***** The input *****
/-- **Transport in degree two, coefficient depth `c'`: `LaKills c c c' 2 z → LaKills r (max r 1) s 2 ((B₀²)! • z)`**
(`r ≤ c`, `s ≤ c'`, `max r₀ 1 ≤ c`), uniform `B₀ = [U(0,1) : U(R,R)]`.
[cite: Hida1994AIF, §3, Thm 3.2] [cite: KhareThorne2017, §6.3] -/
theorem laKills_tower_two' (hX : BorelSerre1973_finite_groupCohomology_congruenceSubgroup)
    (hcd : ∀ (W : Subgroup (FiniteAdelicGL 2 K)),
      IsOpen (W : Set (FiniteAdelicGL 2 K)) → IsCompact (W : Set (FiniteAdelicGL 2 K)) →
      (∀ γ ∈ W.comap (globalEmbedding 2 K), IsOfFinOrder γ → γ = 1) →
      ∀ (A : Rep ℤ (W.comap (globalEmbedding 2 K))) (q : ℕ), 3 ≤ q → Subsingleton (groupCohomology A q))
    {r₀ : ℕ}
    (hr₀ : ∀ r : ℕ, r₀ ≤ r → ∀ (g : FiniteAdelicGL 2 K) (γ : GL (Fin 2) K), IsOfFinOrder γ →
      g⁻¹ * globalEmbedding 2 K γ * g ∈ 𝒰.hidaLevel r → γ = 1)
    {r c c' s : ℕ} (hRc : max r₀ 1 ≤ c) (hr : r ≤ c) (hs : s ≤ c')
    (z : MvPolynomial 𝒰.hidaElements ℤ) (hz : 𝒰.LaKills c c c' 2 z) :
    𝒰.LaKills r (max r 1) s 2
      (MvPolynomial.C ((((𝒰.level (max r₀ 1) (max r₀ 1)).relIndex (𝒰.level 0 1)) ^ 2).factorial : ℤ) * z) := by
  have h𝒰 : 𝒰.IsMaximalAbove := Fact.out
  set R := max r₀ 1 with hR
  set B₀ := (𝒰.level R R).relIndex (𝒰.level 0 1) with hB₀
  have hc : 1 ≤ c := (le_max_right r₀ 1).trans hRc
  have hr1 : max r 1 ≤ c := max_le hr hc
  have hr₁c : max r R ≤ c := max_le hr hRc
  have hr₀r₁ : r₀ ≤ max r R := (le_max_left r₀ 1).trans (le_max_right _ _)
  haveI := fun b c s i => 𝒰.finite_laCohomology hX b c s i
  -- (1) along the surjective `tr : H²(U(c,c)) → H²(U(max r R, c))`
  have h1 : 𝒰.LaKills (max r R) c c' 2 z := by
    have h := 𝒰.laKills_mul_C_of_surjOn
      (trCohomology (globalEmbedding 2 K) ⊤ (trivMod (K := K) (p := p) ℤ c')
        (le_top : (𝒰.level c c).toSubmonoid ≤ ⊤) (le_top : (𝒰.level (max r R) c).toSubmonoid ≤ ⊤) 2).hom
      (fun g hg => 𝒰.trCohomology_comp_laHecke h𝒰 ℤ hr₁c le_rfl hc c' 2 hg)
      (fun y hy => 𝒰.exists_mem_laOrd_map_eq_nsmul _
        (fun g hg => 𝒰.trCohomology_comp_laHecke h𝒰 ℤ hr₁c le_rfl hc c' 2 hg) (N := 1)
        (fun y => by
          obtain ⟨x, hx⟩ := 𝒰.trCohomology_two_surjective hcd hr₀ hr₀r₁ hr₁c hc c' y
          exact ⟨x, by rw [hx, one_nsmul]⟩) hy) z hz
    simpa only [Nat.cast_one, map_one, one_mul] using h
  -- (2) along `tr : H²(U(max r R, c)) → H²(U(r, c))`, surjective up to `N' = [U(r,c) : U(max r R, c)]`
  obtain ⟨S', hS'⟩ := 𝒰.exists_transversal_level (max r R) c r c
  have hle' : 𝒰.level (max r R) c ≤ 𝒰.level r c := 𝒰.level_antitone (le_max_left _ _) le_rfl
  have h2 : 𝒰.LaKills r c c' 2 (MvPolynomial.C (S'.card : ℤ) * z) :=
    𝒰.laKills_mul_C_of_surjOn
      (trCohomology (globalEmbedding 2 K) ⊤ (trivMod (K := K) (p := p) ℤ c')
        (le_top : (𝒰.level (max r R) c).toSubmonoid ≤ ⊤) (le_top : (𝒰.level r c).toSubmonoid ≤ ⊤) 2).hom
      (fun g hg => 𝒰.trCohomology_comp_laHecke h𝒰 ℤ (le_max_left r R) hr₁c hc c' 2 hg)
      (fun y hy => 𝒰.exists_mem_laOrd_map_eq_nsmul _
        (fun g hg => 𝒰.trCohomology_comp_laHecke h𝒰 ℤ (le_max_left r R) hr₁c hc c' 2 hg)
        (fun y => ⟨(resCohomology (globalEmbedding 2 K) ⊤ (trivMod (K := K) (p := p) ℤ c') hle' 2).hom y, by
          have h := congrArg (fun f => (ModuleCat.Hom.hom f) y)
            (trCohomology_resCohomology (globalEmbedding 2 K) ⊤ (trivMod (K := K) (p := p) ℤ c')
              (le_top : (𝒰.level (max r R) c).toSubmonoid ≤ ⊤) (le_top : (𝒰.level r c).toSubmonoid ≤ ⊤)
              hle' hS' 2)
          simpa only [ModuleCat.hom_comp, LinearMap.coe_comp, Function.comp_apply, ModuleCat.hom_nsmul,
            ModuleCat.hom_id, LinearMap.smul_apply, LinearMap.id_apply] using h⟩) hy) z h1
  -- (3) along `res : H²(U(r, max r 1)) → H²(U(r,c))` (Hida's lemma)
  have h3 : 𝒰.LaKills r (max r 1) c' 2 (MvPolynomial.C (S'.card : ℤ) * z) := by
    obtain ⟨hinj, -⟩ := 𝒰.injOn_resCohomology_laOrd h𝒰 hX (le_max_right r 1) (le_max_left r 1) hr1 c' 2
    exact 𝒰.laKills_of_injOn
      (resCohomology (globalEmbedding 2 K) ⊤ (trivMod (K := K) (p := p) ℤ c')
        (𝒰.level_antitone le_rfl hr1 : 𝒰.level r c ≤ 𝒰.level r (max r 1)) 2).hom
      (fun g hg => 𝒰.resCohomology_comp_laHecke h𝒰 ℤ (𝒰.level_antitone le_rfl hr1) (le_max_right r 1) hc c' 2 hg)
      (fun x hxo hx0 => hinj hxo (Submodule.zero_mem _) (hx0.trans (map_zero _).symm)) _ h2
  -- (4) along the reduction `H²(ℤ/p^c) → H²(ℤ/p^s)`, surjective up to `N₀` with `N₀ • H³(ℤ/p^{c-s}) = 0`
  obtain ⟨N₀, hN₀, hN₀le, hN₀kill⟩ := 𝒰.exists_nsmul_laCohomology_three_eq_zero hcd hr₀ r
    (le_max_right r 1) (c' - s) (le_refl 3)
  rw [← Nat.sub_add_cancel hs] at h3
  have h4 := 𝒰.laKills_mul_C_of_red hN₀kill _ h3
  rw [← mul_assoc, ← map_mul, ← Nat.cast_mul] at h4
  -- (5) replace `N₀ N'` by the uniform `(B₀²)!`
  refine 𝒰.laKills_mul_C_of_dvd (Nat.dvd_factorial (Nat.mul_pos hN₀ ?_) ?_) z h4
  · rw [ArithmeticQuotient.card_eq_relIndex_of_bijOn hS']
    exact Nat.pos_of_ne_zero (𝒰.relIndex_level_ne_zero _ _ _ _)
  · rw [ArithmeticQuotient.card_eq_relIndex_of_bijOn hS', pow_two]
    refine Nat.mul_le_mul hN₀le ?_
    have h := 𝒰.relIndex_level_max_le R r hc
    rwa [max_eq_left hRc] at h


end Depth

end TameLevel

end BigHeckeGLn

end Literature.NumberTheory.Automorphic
*****
***** The input *****
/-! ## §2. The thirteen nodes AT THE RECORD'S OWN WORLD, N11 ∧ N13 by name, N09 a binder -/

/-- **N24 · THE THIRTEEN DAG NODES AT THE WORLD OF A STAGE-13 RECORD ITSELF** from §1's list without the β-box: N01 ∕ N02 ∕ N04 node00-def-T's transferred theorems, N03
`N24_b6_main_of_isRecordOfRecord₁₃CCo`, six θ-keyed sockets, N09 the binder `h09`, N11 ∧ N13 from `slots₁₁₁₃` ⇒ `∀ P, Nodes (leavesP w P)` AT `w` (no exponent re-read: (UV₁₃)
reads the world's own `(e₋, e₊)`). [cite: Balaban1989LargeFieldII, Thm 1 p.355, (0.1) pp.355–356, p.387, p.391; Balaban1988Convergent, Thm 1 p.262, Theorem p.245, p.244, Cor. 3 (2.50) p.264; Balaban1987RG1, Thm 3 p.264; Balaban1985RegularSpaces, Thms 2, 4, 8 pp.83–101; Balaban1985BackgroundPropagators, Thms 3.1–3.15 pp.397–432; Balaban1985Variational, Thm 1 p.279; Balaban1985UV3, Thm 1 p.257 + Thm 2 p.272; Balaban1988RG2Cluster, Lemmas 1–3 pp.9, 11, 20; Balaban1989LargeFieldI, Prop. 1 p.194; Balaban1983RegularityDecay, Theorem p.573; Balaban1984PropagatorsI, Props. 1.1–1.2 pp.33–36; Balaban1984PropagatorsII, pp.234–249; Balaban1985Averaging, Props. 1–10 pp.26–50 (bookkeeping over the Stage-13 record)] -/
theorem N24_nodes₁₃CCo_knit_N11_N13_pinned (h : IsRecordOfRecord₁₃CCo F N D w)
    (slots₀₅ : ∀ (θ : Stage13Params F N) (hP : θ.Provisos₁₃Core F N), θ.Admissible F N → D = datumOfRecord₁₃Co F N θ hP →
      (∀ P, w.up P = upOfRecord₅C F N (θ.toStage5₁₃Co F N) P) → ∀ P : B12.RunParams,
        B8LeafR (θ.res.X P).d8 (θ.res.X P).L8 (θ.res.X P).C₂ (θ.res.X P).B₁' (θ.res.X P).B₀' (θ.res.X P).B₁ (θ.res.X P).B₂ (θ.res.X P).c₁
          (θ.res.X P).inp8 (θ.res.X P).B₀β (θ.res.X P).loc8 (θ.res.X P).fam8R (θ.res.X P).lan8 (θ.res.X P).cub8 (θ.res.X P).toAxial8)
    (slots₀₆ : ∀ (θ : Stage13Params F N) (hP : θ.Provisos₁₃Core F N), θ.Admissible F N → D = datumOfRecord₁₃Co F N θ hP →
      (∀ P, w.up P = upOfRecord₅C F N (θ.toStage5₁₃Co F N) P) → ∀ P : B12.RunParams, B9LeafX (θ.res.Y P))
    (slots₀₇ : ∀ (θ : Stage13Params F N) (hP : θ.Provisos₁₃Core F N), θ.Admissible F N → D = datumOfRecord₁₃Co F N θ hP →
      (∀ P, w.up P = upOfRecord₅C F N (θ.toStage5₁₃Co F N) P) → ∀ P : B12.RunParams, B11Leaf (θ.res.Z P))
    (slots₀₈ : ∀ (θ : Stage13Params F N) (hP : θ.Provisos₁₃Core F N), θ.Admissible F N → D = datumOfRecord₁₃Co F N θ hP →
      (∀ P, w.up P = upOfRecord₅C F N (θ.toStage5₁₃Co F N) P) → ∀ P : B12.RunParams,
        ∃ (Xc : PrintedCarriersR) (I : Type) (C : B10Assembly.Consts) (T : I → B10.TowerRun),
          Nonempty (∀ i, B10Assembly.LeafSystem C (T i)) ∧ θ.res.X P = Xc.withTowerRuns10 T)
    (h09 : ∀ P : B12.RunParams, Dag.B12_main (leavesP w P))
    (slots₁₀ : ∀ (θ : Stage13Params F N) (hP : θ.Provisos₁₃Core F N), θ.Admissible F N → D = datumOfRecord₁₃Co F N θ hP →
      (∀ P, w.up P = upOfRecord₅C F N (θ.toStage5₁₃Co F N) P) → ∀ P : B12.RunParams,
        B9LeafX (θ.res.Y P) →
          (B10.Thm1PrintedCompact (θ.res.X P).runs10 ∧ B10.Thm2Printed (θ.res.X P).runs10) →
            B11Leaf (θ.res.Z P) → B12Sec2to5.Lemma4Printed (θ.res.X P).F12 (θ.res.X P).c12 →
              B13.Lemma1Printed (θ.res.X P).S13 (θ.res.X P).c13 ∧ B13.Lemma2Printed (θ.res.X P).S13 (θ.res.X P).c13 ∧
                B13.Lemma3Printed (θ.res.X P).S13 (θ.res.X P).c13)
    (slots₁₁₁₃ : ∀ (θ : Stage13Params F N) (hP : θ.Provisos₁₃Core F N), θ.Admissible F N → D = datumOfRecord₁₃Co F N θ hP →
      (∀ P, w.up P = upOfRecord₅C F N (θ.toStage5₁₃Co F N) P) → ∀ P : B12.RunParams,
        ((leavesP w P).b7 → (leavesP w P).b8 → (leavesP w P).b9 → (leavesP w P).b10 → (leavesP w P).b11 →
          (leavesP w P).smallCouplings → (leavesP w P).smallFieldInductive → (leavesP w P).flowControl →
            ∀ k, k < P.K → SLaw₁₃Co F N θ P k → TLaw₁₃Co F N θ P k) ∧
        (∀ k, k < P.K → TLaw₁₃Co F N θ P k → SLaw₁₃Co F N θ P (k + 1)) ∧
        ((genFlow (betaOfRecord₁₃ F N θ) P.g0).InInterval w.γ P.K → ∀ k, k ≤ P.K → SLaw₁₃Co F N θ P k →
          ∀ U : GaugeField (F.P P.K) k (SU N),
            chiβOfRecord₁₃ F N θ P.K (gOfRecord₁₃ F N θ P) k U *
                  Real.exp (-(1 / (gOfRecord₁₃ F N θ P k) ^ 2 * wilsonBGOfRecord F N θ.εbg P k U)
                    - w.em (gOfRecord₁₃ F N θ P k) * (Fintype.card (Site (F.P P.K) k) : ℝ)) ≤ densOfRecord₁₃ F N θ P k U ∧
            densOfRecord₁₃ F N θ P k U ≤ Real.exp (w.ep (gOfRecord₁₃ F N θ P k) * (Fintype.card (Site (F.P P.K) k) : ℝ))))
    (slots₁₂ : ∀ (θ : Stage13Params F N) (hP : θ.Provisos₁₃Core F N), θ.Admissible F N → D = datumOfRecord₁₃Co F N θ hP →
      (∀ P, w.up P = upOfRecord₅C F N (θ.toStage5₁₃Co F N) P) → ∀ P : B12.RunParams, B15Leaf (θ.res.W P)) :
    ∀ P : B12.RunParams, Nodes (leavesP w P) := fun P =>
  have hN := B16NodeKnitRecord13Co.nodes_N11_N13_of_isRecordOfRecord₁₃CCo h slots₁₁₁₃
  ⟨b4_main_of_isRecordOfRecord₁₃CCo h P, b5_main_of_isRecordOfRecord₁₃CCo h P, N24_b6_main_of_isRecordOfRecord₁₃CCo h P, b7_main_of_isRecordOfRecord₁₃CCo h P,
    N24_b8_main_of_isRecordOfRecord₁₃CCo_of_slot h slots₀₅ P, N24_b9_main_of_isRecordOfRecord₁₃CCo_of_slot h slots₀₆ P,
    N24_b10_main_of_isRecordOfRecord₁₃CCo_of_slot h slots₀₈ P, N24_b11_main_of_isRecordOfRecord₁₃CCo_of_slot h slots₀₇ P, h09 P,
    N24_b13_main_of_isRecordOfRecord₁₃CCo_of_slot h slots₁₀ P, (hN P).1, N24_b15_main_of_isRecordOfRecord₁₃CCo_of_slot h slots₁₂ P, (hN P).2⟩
*****
__To do__.
Go through the entries above and copy out every line that includes the word "Site".

__Solution to the exercise__.
                    - w.em (gOfRecord₁₃ F N θ P k) * (Fintype.card (Site (F.P P.K) k) : ℝ)) ≤ densOfRecord₁₃ F N θ P k U ∧
            densOfRecord₁₃ F N θ P k U ≤ Real.exp (w.ep (gOfRecord₁₃ F N θ P k) * (Fintype.card (Site (F.P P.K) k) : ℝ))))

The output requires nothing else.